import Summits.Ventures.DiscreteObjects.Hadamard.AutomorphismTransfer668
import Summits.Ventures.DiscreteObjects.Hadamard.GramTwoSquaresField
import Summits.Ventures.DiscreteObjects.Hadamard.SqrtTwoNorm668

/-!
# H(668): no automorphism of order 4 with fixed-point-free square — the block normal form (kernel, core case)

Framing: lottery ticket; floor = certified bounds/negative ranges.

Cell pub-namedobj (venture DiscreteObjects), target (H), hadamard gen 13; HANDOFF-H-g13 item 1 / FAMILY-F12-G13 §2.
If `g = (π, κ, d, e)` is a signed automorphism of an `H(668)` whose permutation pair has order `4` and whose square is
fixed-point-free, then (`hadamard668_involution_census_final`) `g²` is NEGA, so the signed permutation matrices satisfy
`P⁴ = Q⁴ = −I` and `π, κ` are products of `167` four-cycles with cycle sign product `−1`; conjugating by signed permutations
(an equivalence of Hadamard matrices) brings such a `g` to the BLOCK NORMAL FORM treated here: index set `Fin 4 × R`
(`|R| = 167`), `π = κ = σ : (p, c) ↦ (p + 1, c)`, signs `d = e = d₀ : (p, c) ↦ (−1 if p = 3, else 1)`.

**`no_hadamard668_nega4_blockform`**: no Hadamard matrix on `Fin 4 × R`, `|R| = 167`, has the signed automorphism
`(σ, σ, d₀, d₀)`.  PROOF (the `√2`-folding): over `F = ℚ(√2)` (`QuadraticAlgebra ℚ 2 0`, `r = ω`, `r² = 2`) let `N₀` be the
nega 4-cycle block, `P = diag(N₀, …, N₀)`, `S = P + Pᵀ` (`S² = 2`), and `U = diag(U₀, …)` with
`U₀ = [[2, r, 0, −r], [0, r, 2, r]]` (rows = a basis of the `√2`-eigenspace of `S₀`, `U₀ U₀ᵀ = 8·1`,
`U₀ᵀ U₀ = 4 + 2r S₀`).  With `R = 4 + 2r S`: `Uᵀ U = R`, `H R Hᵀ = 668·R` (`P H = H P`, `Pᵀ H = H Pᵀ`), `U R Uᵀ = 64·1`,
so `folding_two_squares_field` (on `|Fin 2 × R| = 334 ≡ 2 (mod 4)` coordinates) gives `668 = u² + v²` in `ℚ(√2)`,
contradicting `not_sum_two_sq_668_sqrtTwo` (`167 = 13² − 2` splits in `ℚ(√2)`, `−1` is a non-residue mod `167`).
The transfer from an arbitrary `(π, κ, d, e)` of this shape to the block normal form (representatives of the 4-cycles,
re-signing) is HANDOFF-H-g13 item 1(c); the statement proved here is the normal-form core.  Ours; no `sorry`.
-/

namespace Summit.Ventures.DiscreteObjects.Hadamard

open Finset BigOperators Matrix QuadraticAlgebra

open Literature.Combinatorics.Designs.GoethalsSeidel (IsHadamardMatrix)

section intertwine
variable {ι : Type*} [Fintype ι] [DecidableEq ι] {F : Type*} [Field F]

/-- `P H = H Q` for the signed permutation matrices of ANY signed automorphism (no involution hypothesis). -/
theorem sgnPerm_intertwine_gen {H : Matrix ι ι ℤ} {π κ : Equiv.Perm ι} {d e : ι → ℤ} (haut : IsSignedAut H π κ d e)
    (P Q : Matrix ι ι F) (hP : ∀ k i, P k i = if k = π i then (d i : F) else 0)
    (hQ : ∀ l j, Q l j = if l = κ j then (e j : F) else 0) :
    P * H.map (Int.castRingHom F) = H.map (Int.castRingHom F) * Q := by
  ext k j
  have he := haut.2.1
  have hA := haut.2.2
  rw [Matrix.mul_apply, Matrix.mul_apply]
  have hl : ∑ i, P k i * (H.map (Int.castRingHom F)) i j = (d (π.symm k) : F) * H (π.symm k) j := by
    rw [Finset.sum_eq_single (π.symm k)]
    · simp [hP]
    · intro i _ hi
      have : k ≠ π i := fun h => hi (by rw [h, Equiv.symm_apply_apply])
      rw [hP, if_neg this, zero_mul]
    · intro h; exact absurd (Finset.mem_univ _) h
  have hr : ∑ l, (H.map (Int.castRingHom F)) k l * Q l j = (H k (κ j) : F) * e j := by
    rw [Finset.sum_eq_single (κ j)]
    · simp [hQ]
    · intro l _ hl
      rw [hQ, if_neg hl, mul_zero]
    · intro h; exact absurd (Finset.mem_univ _) h
  rw [hl, hr]
  have h1 := hA (π.symm k) j
  rw [Equiv.apply_symm_apply] at h1
  have h1q : (H k (κ j) : F) = (d (π.symm k) : F) * e j * H (π.symm k) j := by
    have := congrArg (Int.cast : ℤ → F) h1; push_cast at this; exact this
  have hee : (e j : F) * e j = 1 := by
    have := congrArg (Int.cast : ℤ → F) (pm_mul_self (he j)); push_cast at this; exact this
  rw [h1q]
  linear_combination (-(d (π.symm k) : F) * (H (π.symm k) j : F)) * hee

/-- `Pᵀ H = H Qᵀ` likewise (`P`, `Q` are orthogonal). -/
theorem sgnPerm_transpose_intertwine_gen {H : Matrix ι ι ℤ} {π κ : Equiv.Perm ι} {d e : ι → ℤ}
    (haut : IsSignedAut H π κ d e) (P Q : Matrix ι ι F) (hP : ∀ k i, P k i = if k = π i then (d i : F) else 0)
    (hQ : ∀ l j, Q l j = if l = κ j then (e j : F) else 0) :
    Pᵀ * H.map (Int.castRingHom F) = H.map (Int.castRingHom F) * Qᵀ := by
  ext k j
  have hd := haut.1
  have hA := haut.2.2
  rw [Matrix.mul_apply, Matrix.mul_apply]
  have hl : ∑ i, Pᵀ k i * (H.map (Int.castRingHom F)) i j = (d k : F) * H (π k) j := by
    rw [Finset.sum_eq_single (π k)]
    · simp [hP]
    · intro i _ hi
      rw [transpose_apply, hP, if_neg hi, zero_mul]
    · intro h; exact absurd (Finset.mem_univ _) h
  have hr : ∑ l, (H.map (Int.castRingHom F)) k l * Qᵀ l j = (H k (κ.symm j) : F) * e (κ.symm j) := by
    rw [Finset.sum_eq_single (κ.symm j)]
    · simp [hQ]
    · intro l _ hl
      have : j ≠ κ l := fun h => hl (by rw [h, Equiv.symm_apply_apply])
      rw [transpose_apply, hQ, if_neg this, mul_zero]
    · intro h; exact absurd (Finset.mem_univ _) h
  rw [hl, hr]
  have h1 := hA k (κ.symm j)
  rw [Equiv.apply_symm_apply] at h1
  have h1q : (H (π k) j : F) = (d k : F) * e (κ.symm j) * H k (κ.symm j) := by
    have := congrArg (Int.cast : ℤ → F) h1; push_cast at this; exact this
  have hdd : (d k : F) * d k = 1 := by
    have := congrArg (Int.cast : ℤ → F) (pm_mul_self (hd k)); push_cast at this; exact this
  rw [h1q]
  linear_combination ((e (κ.symm j) : F) * (H k (κ.symm j) : F)) * hdd

end intertwine

section core
variable {R : Type*} [Fintype R] [DecidableEq R]

/-- **No H(668) in block normal form with the standard nega 4-cycle symmetry.**  On the index set `Fin 4 × R`, `|R| = 167`,
no Hadamard matrix admits the signed automorphism `(σ, σ, d₀, d₀)` with `σ (p, c) = (p + 1, c)` and
`d₀ (p, c) = −1` for `p = 3`, `+1` otherwise (so the signed permutation matrices satisfy `P⁴ = −I`). -/
theorem no_hadamard668_nega4_blockform (hR : Fintype.card R = 167) (H : Matrix (Fin 4 × R) (Fin 4 × R) ℤ)
    (hH : IsHadamardMatrix H)
    (haut : IsSignedAut H ((finRotate 4).prodCongr (Equiv.refl R)) ((finRotate 4).prodCongr (Equiv.refl R))
      (fun x => if x.1 = 3 then -1 else 1) (fun x => if x.1 = 3 then -1 else 1)) : False := by
  haveI := sqrtTwo_field_fact
  -- the field ℚ(√2) and r = √2
  set r : QuadraticAlgebra ℚ 2 0 := ω with hrdef
  have hr2 : r * r = 2 := by
    rw [hrdef, omega_mul_omega_eq_mk]; ext <;> simp
  set σ : Equiv.Perm (Fin 4 × R) := (finRotate 4).prodCongr (Equiv.refl R) with hσdef
  set d₀ : Fin 4 × R → ℤ := fun x => if x.1 = 3 then -1 else 1 with hd₀def
  have hσ : ∀ x : Fin 4 × R, σ x = (x.1 + 1, x.2) := by
    rintro ⟨p, c⟩
    rw [hσdef, Equiv.prodCongr_apply, Prod.map_apply]
    simp [finRotate_apply]
  -- cardinalities
  have hcard : Fintype.card (Fin 4 × R) = 668 := by rw [Fintype.card_prod, Fintype.card_fin, hR]
  have hα : Fintype.card (Fin 2 × R) % 4 = 2 := by rw [Fintype.card_prod, Fintype.card_fin, hR]
  -- H over F
  set Hq : Matrix (Fin 4 × R) (Fin 4 × R) (QuadraticAlgebra ℚ 2 0) := H.map (Int.castRingHom _) with hHqdef
  have hHq : Hq * Hqᵀ = ((668 : ℕ) : QuadraticAlgebra ℚ 2 0) • (1 : Matrix _ _ _) := by
    have h1 : Hq * Hqᵀ = (H * Hᵀ).map (Int.castRingHom _) := by
      rw [Matrix.map_mul, hHqdef, transpose_map]
    rw [h1, hH.2, hcard]
    ext i j : 1
    rw [Matrix.map_apply, Matrix.smul_apply, Matrix.smul_apply, Matrix.one_apply, Matrix.one_apply]
    split_ifs <;> simp
  -- the blocks
  set N₀ : Matrix (Fin 4) (Fin 4) (QuadraticAlgebra ℚ 2 0) :=
    fun k i => if k = i + 1 then (if i = 3 then -1 else 1) else 0 with hN₀def
  set U₀ : Matrix (Fin 2) (Fin 4) (QuadraticAlgebra ℚ 2 0) :=
    !![2, r, 0, -r; 0, r, 2, r] with hU₀def
  have hA1 : U₀ * U₀ᵀ = (8 : QuadraticAlgebra ℚ 2 0) • (1 : Matrix (Fin 2) (Fin 2) _) := by
    ext i j <;> fin_cases i <;> fin_cases j <;>
      simp [hU₀def, hrdef, Matrix.mul_apply, Fin.sum_univ_four] <;> norm_num
  have hA2 : U₀ᵀ * U₀ = (4 : QuadraticAlgebra ℚ 2 0) • 1 + ((2 : QuadraticAlgebra ℚ 2 0) * r) • (N₀ + N₀ᵀ) := by
    ext i j <;> fin_cases i <;> fin_cases j <;>
      simp [hU₀def, hN₀def, hrdef, Matrix.mul_apply, Fin.sum_univ_two, Matrix.add_apply] <;> norm_num
  -- global block-diagonal matrices
  set P : Matrix (Fin 4 × R) (Fin 4 × R) (QuadraticAlgebra ℚ 2 0) := blockDiagonal (fun _ : R => N₀) with hPdef
  have hPspec : ∀ k i : Fin 4 × R, P k i = if k = σ i then (d₀ i : QuadraticAlgebra ℚ 2 0) else 0 := by
    rintro ⟨k, c⟩ ⟨i, c'⟩
    by_cases hc : c = c'
    · subst hc
      rw [hPdef, blockDiagonal_apply_eq, hσ]
      dsimp only
      have e1 : ((k, c) = (i + 1, c)) = (k = i + 1) := by
        rw [Prod.mk.injEq]; simp
      simp only [hN₀def, hd₀def, e1]
      split_ifs <;> simp
    · rw [hPdef, blockDiagonal_apply_ne _ _ _ hc, hσ]
      dsimp only
      rw [if_neg (fun h => hc (congrArg Prod.snd h))]
  have hPH : P * Hq = Hq * P := sgnPerm_intertwine_gen haut P P hPspec hPspec
  have hPtH : Pᵀ * Hq = Hq * Pᵀ := sgnPerm_transpose_intertwine_gen haut P P hPspec hPspec
  set S : Matrix (Fin 4 × R) (Fin 4 × R) (QuadraticAlgebra ℚ 2 0) := P + Pᵀ with hSdef
  clear_value S
  have hS : S = blockDiagonal (fun _ : R => N₀ + N₀ᵀ) := by
    rw [hSdef, hPdef, blockDiagonal_transpose, ← blockDiagonal_add]
    rfl
  have hHS : Hq * S = S * Hq := by
    rw [hSdef, Matrix.mul_add, Matrix.add_mul, ← hPH, ← hPtH]
  set U : Matrix (Fin 2 × R) (Fin 4 × R) (QuadraticAlgebra ℚ 2 0) := blockDiagonal (fun _ : R => U₀) with hUdef
  set Rm : Matrix (Fin 4 × R) (Fin 4 × R) (QuadraticAlgebra ℚ 2 0) :=
    (4 : QuadraticAlgebra ℚ 2 0) • 1 + ((2 : QuadraticAlgebra ℚ 2 0) * r) • S with hRmdef
  have hRm : Rm = blockDiagonal (fun _ : R => (4 : QuadraticAlgebra ℚ 2 0) • 1 +
      ((2 : QuadraticAlgebra ℚ 2 0) * r) • (N₀ + N₀ᵀ)) := by
    rw [hRmdef, hS]
    have e1 : (fun _ : R => (4 : QuadraticAlgebra ℚ 2 0) • (1 : Matrix (Fin 4) (Fin 4) (QuadraticAlgebra ℚ 2 0)) +
        ((2 : QuadraticAlgebra ℚ 2 0) * r) • (N₀ + N₀ᵀ))
        = (4 : QuadraticAlgebra ℚ 2 0) • (1 : R → Matrix (Fin 4) (Fin 4) _) +
          ((2 : QuadraticAlgebra ℚ 2 0) * r) • (fun _ : R => N₀ + N₀ᵀ) := rfl
    rw [e1, blockDiagonal_add, blockDiagonal_smul, blockDiagonal_smul, blockDiagonal_one]
  -- the folding hypotheses
  have hUU : U * Uᵀ = (8 : QuadraticAlgebra ℚ 2 0) • (1 : Matrix (Fin 2 × R) (Fin 2 × R) _) := by
    rw [hUdef, blockDiagonal_transpose, ← blockDiagonal_mul]
    have e1 : (fun _ : R => U₀ * U₀ᵀ) = (8 : QuadraticAlgebra ℚ 2 0) • (1 : R → Matrix (Fin 2) (Fin 2) _) := by
      funext c; rw [hA1]; rfl
    rw [e1, blockDiagonal_smul, blockDiagonal_one]
  have hV : Uᵀ * U = Rm := by
    rw [hRm, hUdef, blockDiagonal_transpose, ← blockDiagonal_mul]
    congr 1
    funext c
    exact hA2
  have hHR : Hq * Rm * Hqᵀ = ((668 : ℕ) : QuadraticAlgebra ℚ 2 0) • Rm := by
    have h2 : Hq * S * Hqᵀ = ((668 : ℕ) : QuadraticAlgebra ℚ 2 0) • S := by
      rw [hHS, Matrix.mul_assoc, hHq, Matrix.mul_smul, Matrix.mul_one]
    rw [hRmdef]
    calc Hq * ((4 : QuadraticAlgebra ℚ 2 0) • 1 + ((2 : QuadraticAlgebra ℚ 2 0) * r) • S) * Hqᵀ
        = (4 : QuadraticAlgebra ℚ 2 0) • (Hq * Hqᵀ) + ((2 : QuadraticAlgebra ℚ 2 0) * r) • (Hq * S * Hqᵀ) := by
          simp only [Matrix.mul_add, Matrix.add_mul, Matrix.mul_smul, Matrix.smul_mul, Matrix.mul_one]
      _ = (4 : QuadraticAlgebra ℚ 2 0) • (((668 : ℕ) : QuadraticAlgebra ℚ 2 0) • (1 : Matrix _ _ _)) +
            ((2 : QuadraticAlgebra ℚ 2 0) * r) • (((668 : ℕ) : QuadraticAlgebra ℚ 2 0) • S) := by rw [hHq, h2]
      _ = ((668 : ℕ) : QuadraticAlgebra ℚ 2 0) • ((4 : QuadraticAlgebra ℚ 2 0) • 1 +
            ((2 : QuadraticAlgebra ℚ 2 0) * r) • S) := by
          rw [smul_add (((668 : ℕ)) : QuadraticAlgebra ℚ 2 0) ((4 : QuadraticAlgebra ℚ 2 0) • (1 : Matrix _ _ _))
              (((2 : QuadraticAlgebra ℚ 2 0) * r) • S),
            smul_smul, smul_smul, smul_smul, smul_smul, mul_comm (4 : QuadraticAlgebra ℚ 2 0),
            mul_comm ((2 : QuadraticAlgebra ℚ 2 0) * r)]
  have hU : U * Rm * Uᵀ = ((8 : QuadraticAlgebra ℚ 2 0) ^ 2) • (1 : Matrix (Fin 2 × R) (Fin 2 × R) _) := by
    rw [← hV]
    calc U * (Uᵀ * U) * Uᵀ = (U * Uᵀ) * (U * Uᵀ) := by simp only [Matrix.mul_assoc]
      _ = ((8 : QuadraticAlgebra ℚ 2 0) ^ 2) • (1 : Matrix (Fin 2 × R) (Fin 2 × R) _) := by
          rw [hUU, Matrix.smul_mul, Matrix.one_mul, smul_smul, pow_two]
  have h8 : (8 : QuadraticAlgebra ℚ 2 0) ≠ 0 := by
    intro h; have := congrArg QuadraticAlgebra.re h; simp at this
  obtain ⟨u, v, huv⟩ := folding_two_squares_field Hq Rm Rm U U 668 (8 : QuadraticAlgebra ℚ 2 0) h8
    hV hHR hU (Equiv.refl _) hα
  exact not_sum_two_sq_668_sqrtTwo ⟨u, v, by rw [huv]; norm_num⟩

end core

end Summit.Ventures.DiscreteObjects.Hadamard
───
● **To do**:
Reproduce exactly every line that sits between the start of the entries and the line bearing "whose square is", counting both of those lines.

● **Solution**:
import Summits.Ventures.DiscreteObjects.Hadamard.AutomorphismTransfer668
import Summits.Ventures.DiscreteObjects.Hadamard.GramTwoSquaresField
import Summits.Ventures.DiscreteObjects.Hadamard.SqrtTwoNorm668

/-!
# H(668): no automorphism of order 4 with fixed-point-free square — the block normal form (kernel, core case)

Framing: lottery ticket; floor = certified bounds/negative ranges.

Cell pub-namedobj (venture DiscreteObjects), target (H), hadamard gen 13; HANDOFF-H-g13 item 1 / FAMILY-F12-G13 §2.
If `g = (π, κ, d, e)` is a signed automorphism of an `H(668)` whose permutation pair has order `4` and whose square is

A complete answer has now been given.